Any guidance is much appreciated.

The following two lines of codes work when I run them individually.

First line of code:

bh_df.groupby('CAT.MEDV').agg(
  avg_Nox=('NOX', 'mean'))

Second line with lambda function.

bh_df.groupby('CAT.MEDV').agg(
   rng=("NOX", lambda x: (max(x) - min(x))))

However, when I combine them into a single line of code as:

bh_df.groupby('CAT.MEDV').agg(
   avg_Nox=('NOX', 'mean'),
   rng=("NOX", lambda x: (max(x) - min(x))))

I get a whole bunch of errors:

File "", line 4, in

rng=("NOX", lambda x: (max(x) - min(x))))

File "C:\Users\pdile\Anaconda3\lib\site-packages\pandas\core\groupby\generic.py", line 1455, in aggregate return super().aggregate(arg, *args, **kwargs)

File "C:\Users\pdile\Anaconda3\lib\site-packages\pandas\core\groupby\generic.py", line 264, in aggregate result = result[order]

File "C:\Users\pdile\Anaconda3\lib\site-packages\pandas\core\frame.py", line 2986, in getitem indexer = self.loc._convert_to_indexer(key, axis=1, raise_missing=True)

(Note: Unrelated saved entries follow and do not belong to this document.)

import Summits.Ventures.WeilGRH.RigidityDataA72
import HarnessLib

/-!
# rh-explicit (venture WeilGRH): validity of the rung's special-value table (`a = 18/25`, prime powers `[⟨2, 1⟩, ⟨3, 1⟩, ⟨2, 2⟩]`) (weil-3 gen20)

Cell `rh-explicit`, WEIL TRACK (structure seat weil-3, gen20).  Alternative rung of the QUADRATIC ladder «(−7/·) fifth»: π/a = 4.3633.  Kernel certificates only: one Boolean conjunction (`checks_A72`), two
table-slice checks, and ONE propositional conjunction (`inputs_valid`: `0 < a ∧ PrimeData a ks ∧ ConstsValid (2^80) a ks C ∧ TabValid (2^80) a ks 21 tab`).
Inputs: `π ∈ P`, `a = 18/25 ∈ A` (`checkFrac`), the constants record, the prime data (`checkPrimeDataSep … kmax = 4`) and the table
slices `[0, 11)`, `[11, 21)` of `RigidityDataA72.tab`.  Statements QUALIFIED `Christoffel.A72.*` (the textual-duplicate lint compares table checks
across rungs).  Same shape as `RigidityTableA53`.  RH-free; no definitions; standard axioms; nothing here bears on the truth of RH.
-/

set_option linter.dupNamespace false
set_option maxRecDepth 200000
set_option autoImplicit false

namespace Summit.Ventures.WeilGRH.Christoffel.A72

open Literature.NumberTheory.LFunctions Literature.NumberTheory.LFunctions.Yoshida1992 Encl
  Literature.Analysis.ValidatedNumerics.NumericsMP

set_option maxHeartbeats 0 in
/-- kernel: `π ∈ P`, `a = 18/25 ∈ A`, the constants record and the prime data — one conjunction. -/
theorem checks_A72 :
    (checkPi (2 ^ 80) 70 Christoffel.A72.P && checkFrac (2 ^ 80) 18 25 Christoffel.A72.A &&
      checkConsts Christoffel.A72.prm Christoffel.A72.P Christoffel.A72.A Christoffel.A72.ks Christoffel.A72.C &&
      checkPrimeDataSep (2 ^ 80) 96 Christoffel.A72.A 4 Christoffel.A72.ks) = true := by
  decide +kernel

set_option maxHeartbeats 0 in
/-- kernel: table slice `[0, 11)`, recomputed and contained. -/
theorem table_A72_A : checkTable Christoffel.A72.prm Christoffel.A72.C Christoffel.A72.tab 0 11 = true := by
  decide +kernel

set_option maxHeartbeats 0 in
/-- kernel: table slice `[11, 21)`. -/
theorem table_A72_B : checkTable Christoffel.A72.prm Christoffel.A72.C Christoffel.A72.tab 11 10 = true := by
  decide +kernel

/-- **The inputs of the certificates are valid**: `0 < a`, the prime data of the window, the constants record, and the special-value table
below mode `21`. -/
theorem inputs_valid :
    (0 : ℝ) < Christoffel.A72.a ∧ PrimeData Christoffel.A72.a Christoffel.A72.ks ∧ ConstsValid (2 ^ 80) Christoffel.A72.a Christoffel.A72.ks Christoffel.A72.C ∧
      TabValid (2 ^ 80) Christoffel.A72.a Christoffel.A72.ks 21 Christoffel.A72.tab := by
  have h := checks_A72
  simp only [Bool.and_eq_true] at h
  obtain ⟨⟨⟨hP, hA⟩, hC⟩, hK⟩ := h
  have hT0 := table_A72_A
  have hT1 := table_A72_B
  have ha0 : (0 : ℝ) < a := by unfold a; norm_num
  have hpi : MI.mem (2 ^ 80) Real.pi P := mem_pi_of_checkPi (by norm_num) hP
  have ha : MI.mem (2 ^ 80) a A := by
    unfold a
    exact mem_of_checkFrac (S := 2 ^ 80) hA
  have hc : ConstsValid (2 ^ 80) a ks C :=
    constsValid_of_checkConsts (prm := prm) (by norm_num [prm]) (by norm_num [prm]) hpi ha hC
  have hk : PrimeData a ks := primeData_of_checkSep (S := 2 ^ 80) (by norm_num) ha hK
  have h1 : TabValid (2 ^ 80) a ks (0 + 11) tab :=
    (TabValid.zero (S := 2 ^ 80) (a := a) (ks := ks) (tab := tab)).extend fun n hn hnk ↦
      idxValid_of_checkTable (prm := prm) (by norm_num [prm]) ha0 hc hT0 hn hnk
  exact ⟨ha0, hk, hc, h1.extend fun n hn hnk ↦ idxValid_of_checkTable (prm := prm) (by norm_num [prm]) ha0 hc hT1 hn hnk⟩

end Summit.Ventures.WeilGRH.Christoffel.A72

File "C:\Users\pdile\Anaconda3\lib\site-packages\pandas\core\indexing.py", line 1285, in _convert_to_indexer return self._get_listlike_indexer(obj, axis, **kwargs)[1]

File "C:\Users\pdile\Anaconda3\lib\site-packages\pandas\core\indexing.py", line 1092, in _get_listlike_indexer keyarr, indexer, o._get_axis_number(axis), raise_missing=raise_missing

File "C:\Users\pdile\Anaconda3\lib\site-packages\pandas\core\indexing.py", line 1185, in _validate_read_indexer

Final error:

raise KeyError("{} not in index".format(not_found))

KeyError: "[('NOX', '')] not in index"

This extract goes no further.